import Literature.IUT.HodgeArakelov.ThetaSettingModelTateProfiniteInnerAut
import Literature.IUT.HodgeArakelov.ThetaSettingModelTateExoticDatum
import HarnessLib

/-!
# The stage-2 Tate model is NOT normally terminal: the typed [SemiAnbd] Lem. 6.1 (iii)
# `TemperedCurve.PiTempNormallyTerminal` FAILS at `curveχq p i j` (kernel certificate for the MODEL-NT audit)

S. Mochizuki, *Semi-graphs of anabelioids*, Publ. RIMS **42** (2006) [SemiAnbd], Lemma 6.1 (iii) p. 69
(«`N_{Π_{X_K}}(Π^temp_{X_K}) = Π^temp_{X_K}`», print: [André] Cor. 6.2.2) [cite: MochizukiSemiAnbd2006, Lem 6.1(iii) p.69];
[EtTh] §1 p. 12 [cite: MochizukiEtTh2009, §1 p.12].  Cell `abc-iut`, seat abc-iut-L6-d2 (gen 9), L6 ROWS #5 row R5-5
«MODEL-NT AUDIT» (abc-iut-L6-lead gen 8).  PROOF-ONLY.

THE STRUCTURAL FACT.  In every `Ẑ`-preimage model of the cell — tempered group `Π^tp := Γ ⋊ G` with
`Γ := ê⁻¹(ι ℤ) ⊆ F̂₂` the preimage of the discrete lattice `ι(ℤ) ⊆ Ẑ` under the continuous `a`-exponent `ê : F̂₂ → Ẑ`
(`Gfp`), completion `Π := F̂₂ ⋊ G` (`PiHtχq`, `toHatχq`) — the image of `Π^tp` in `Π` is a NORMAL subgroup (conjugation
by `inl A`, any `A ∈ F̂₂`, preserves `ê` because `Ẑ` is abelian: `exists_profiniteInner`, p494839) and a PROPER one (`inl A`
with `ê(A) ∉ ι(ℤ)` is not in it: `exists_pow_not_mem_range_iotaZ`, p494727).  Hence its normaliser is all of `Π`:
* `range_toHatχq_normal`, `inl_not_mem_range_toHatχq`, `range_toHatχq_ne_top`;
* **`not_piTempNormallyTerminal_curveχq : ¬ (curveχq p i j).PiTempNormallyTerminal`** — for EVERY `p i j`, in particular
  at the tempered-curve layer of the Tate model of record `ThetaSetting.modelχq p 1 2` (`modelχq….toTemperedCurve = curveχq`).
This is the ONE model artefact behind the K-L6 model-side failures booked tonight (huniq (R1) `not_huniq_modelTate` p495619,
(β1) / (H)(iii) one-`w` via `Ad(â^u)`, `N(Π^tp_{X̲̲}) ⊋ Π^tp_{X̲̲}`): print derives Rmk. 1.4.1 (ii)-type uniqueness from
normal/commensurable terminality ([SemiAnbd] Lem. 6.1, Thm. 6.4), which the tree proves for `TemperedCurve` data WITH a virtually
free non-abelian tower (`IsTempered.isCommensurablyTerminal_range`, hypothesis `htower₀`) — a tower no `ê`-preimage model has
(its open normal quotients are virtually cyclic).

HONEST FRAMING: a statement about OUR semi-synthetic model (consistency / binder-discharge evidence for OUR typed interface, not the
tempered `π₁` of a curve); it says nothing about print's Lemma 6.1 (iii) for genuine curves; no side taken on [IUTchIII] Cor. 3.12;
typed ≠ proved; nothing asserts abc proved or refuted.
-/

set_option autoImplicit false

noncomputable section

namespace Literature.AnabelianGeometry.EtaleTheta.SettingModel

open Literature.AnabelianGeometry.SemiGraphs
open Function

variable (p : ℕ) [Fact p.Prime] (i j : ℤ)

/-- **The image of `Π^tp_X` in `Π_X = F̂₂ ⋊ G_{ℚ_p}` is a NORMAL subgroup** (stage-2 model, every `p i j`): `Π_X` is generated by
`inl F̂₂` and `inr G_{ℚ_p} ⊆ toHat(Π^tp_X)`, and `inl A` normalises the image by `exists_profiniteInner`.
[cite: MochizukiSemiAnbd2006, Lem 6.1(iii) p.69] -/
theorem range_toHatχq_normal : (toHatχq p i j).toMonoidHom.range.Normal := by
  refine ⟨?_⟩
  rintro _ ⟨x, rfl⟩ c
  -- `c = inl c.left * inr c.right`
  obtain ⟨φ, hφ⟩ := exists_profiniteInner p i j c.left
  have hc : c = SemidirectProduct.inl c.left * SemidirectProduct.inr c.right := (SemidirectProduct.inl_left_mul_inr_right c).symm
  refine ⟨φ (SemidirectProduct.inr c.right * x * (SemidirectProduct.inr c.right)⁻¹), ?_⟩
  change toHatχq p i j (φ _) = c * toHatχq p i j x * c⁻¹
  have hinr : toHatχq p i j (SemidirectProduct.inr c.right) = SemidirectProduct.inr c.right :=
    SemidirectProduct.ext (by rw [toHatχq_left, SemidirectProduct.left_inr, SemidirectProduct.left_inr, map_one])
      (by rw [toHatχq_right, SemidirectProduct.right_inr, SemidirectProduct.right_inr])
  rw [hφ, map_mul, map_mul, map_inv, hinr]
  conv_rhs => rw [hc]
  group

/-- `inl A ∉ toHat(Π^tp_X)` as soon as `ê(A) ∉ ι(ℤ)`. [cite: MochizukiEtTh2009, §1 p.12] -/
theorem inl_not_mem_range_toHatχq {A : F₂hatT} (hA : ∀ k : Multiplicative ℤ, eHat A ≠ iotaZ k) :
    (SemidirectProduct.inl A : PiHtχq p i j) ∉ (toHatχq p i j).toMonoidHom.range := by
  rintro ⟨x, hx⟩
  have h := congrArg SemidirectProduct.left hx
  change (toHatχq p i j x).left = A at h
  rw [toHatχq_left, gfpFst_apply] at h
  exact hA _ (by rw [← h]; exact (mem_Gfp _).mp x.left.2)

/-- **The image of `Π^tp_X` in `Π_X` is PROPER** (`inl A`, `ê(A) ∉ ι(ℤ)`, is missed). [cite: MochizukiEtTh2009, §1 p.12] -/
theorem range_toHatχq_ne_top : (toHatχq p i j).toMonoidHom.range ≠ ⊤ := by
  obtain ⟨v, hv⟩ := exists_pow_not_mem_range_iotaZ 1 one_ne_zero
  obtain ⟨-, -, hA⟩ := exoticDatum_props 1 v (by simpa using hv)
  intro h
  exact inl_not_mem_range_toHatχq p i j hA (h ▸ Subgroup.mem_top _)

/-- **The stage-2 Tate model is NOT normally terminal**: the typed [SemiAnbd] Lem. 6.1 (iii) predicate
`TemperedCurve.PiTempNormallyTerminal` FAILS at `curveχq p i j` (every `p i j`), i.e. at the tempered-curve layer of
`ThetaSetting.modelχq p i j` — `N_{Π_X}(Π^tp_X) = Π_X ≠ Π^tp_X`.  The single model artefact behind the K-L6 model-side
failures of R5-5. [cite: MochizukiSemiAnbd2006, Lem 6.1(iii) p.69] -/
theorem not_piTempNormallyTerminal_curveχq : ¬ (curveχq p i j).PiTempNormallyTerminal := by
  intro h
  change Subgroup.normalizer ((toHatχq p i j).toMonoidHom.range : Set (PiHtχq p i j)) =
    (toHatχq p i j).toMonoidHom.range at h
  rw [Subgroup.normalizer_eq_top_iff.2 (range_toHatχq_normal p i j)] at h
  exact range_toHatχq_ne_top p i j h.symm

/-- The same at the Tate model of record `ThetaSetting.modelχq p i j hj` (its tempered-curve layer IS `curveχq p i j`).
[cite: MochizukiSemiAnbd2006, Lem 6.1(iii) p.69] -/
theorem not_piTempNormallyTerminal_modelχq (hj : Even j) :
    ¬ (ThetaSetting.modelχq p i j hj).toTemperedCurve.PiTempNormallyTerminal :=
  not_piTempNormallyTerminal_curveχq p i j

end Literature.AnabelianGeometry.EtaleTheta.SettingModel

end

• • • •

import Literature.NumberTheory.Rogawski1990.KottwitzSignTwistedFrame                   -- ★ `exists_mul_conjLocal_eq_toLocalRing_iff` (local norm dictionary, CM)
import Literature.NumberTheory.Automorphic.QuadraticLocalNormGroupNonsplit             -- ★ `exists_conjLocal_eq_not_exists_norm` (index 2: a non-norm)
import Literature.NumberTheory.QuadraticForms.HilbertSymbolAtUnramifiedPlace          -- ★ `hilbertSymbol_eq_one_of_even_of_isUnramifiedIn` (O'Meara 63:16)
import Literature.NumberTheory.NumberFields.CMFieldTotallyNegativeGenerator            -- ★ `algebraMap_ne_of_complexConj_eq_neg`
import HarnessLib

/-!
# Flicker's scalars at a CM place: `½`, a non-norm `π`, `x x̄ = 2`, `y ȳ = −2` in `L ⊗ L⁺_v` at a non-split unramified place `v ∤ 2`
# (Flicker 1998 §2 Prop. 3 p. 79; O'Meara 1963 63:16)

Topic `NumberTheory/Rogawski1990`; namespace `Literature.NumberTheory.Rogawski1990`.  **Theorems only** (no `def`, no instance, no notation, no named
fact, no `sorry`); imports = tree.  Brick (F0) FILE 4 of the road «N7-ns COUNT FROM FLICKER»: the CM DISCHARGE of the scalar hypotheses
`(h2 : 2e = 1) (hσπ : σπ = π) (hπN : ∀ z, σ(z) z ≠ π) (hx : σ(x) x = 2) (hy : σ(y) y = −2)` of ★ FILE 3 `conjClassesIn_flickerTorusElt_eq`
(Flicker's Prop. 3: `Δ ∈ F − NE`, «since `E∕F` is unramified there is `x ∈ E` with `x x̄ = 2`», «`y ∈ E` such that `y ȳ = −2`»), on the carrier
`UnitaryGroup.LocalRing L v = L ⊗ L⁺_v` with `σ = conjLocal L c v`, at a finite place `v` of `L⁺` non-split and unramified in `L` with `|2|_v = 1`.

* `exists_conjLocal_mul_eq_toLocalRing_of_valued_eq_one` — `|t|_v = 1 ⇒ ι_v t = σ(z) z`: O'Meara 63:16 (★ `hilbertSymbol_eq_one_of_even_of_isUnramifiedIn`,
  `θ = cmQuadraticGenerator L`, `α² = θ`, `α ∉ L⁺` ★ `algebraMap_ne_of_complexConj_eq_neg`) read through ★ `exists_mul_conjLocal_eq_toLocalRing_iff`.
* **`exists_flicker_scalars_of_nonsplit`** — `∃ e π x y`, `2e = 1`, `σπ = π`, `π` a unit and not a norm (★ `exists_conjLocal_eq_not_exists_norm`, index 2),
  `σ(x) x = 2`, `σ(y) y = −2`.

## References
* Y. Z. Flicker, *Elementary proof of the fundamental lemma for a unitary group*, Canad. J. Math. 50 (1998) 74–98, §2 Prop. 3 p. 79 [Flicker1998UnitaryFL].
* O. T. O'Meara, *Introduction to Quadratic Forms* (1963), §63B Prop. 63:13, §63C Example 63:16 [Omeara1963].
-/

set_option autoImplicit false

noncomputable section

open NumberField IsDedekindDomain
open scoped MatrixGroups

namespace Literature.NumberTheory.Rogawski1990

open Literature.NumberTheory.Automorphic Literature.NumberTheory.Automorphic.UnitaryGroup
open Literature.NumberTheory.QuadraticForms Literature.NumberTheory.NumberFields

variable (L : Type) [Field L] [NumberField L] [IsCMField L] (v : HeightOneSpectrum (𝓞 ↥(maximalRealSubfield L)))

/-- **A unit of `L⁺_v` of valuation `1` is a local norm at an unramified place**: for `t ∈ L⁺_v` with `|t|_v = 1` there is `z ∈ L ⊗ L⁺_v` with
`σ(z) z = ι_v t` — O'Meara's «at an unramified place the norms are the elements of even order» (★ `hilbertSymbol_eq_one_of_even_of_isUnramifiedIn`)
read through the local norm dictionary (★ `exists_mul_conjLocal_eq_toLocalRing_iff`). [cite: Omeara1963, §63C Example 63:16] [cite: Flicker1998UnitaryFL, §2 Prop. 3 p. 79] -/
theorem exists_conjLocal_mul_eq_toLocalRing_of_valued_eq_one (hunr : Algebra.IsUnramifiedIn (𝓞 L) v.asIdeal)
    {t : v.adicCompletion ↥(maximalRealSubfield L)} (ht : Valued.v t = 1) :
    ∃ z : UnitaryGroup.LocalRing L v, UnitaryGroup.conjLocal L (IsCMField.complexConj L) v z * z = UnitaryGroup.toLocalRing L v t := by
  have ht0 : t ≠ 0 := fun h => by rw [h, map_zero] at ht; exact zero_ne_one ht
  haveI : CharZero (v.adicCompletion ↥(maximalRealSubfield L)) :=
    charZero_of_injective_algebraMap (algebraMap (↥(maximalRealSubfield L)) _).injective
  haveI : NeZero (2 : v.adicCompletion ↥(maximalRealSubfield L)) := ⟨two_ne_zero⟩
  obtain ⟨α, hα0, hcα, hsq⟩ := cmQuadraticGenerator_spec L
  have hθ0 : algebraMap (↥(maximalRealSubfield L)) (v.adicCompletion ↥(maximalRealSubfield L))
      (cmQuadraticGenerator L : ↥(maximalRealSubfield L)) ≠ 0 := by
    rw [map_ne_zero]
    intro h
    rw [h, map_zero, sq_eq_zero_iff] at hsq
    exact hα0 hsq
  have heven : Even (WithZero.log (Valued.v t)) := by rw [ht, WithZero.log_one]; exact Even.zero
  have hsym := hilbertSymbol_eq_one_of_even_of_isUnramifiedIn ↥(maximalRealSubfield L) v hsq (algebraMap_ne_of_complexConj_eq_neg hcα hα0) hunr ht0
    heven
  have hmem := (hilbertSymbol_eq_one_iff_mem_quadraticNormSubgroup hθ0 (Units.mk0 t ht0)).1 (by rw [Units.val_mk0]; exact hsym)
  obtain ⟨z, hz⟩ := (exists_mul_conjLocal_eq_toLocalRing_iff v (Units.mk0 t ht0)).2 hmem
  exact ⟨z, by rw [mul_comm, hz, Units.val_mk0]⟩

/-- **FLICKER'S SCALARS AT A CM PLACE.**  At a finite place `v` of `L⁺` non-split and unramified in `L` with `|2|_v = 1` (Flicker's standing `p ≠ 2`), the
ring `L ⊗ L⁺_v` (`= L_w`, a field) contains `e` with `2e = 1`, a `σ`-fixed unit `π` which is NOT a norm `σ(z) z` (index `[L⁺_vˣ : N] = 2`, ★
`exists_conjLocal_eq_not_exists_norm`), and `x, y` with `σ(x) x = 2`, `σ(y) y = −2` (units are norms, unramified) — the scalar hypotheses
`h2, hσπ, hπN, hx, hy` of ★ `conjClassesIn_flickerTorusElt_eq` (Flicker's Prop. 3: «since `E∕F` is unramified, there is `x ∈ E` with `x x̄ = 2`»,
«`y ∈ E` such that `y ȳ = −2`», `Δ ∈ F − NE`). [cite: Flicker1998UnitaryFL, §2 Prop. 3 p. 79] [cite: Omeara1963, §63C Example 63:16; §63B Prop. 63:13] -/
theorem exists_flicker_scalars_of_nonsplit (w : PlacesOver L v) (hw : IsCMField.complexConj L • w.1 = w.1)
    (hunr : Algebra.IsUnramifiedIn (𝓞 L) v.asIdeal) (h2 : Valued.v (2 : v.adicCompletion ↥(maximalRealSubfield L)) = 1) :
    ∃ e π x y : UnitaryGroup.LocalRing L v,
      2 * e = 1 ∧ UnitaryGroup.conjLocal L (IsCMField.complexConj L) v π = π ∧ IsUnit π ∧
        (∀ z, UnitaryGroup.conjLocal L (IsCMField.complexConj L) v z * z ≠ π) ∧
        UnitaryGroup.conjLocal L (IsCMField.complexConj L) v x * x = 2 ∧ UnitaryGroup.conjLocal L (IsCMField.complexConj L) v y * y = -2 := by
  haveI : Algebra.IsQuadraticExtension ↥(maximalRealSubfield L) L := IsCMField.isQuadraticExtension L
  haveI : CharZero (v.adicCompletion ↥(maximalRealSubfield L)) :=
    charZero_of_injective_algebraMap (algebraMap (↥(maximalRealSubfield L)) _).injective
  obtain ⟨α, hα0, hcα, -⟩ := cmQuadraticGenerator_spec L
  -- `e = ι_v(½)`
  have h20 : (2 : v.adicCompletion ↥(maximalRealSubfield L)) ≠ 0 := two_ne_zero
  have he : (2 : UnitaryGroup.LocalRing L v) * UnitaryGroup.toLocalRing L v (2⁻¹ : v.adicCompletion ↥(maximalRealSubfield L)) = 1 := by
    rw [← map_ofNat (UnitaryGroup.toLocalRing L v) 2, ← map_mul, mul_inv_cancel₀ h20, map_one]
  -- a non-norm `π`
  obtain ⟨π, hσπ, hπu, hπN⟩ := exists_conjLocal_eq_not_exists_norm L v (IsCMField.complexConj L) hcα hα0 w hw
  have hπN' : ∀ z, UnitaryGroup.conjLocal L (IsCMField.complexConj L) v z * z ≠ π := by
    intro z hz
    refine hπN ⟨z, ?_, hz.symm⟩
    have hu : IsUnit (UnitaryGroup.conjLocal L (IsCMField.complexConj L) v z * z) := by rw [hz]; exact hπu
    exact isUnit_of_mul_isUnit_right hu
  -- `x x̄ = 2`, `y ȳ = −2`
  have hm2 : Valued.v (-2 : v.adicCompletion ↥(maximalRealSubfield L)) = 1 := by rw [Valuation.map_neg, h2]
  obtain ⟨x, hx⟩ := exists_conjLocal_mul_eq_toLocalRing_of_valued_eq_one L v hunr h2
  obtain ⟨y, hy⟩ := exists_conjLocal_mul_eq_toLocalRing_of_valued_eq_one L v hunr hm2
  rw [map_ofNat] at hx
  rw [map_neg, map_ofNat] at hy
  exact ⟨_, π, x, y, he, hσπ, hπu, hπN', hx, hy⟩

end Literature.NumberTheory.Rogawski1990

• • • •

YOUR INSTRUCTIONS. Starting at the line that has "haveI : NeZero" in the records above, restate word for word every line until the one that has "(cmQuadraticGenerator L : ↥(maximalRealSubfield", and include that one as well.

TASK SOLUTION.
  haveI : NeZero (2 : v.adicCompletion ↥(maximalRealSubfield L)) := ⟨two_ne_zero⟩
  obtain ⟨α, hα0, hcα, hsq⟩ := cmQuadraticGenerator_spec L
  have hθ0 : algebraMap (↥(maximalRealSubfield L)) (v.adicCompletion ↥(maximalRealSubfield L))
      (cmQuadraticGenerator L : ↥(maximalRealSubfield L)) ≠ 0 := by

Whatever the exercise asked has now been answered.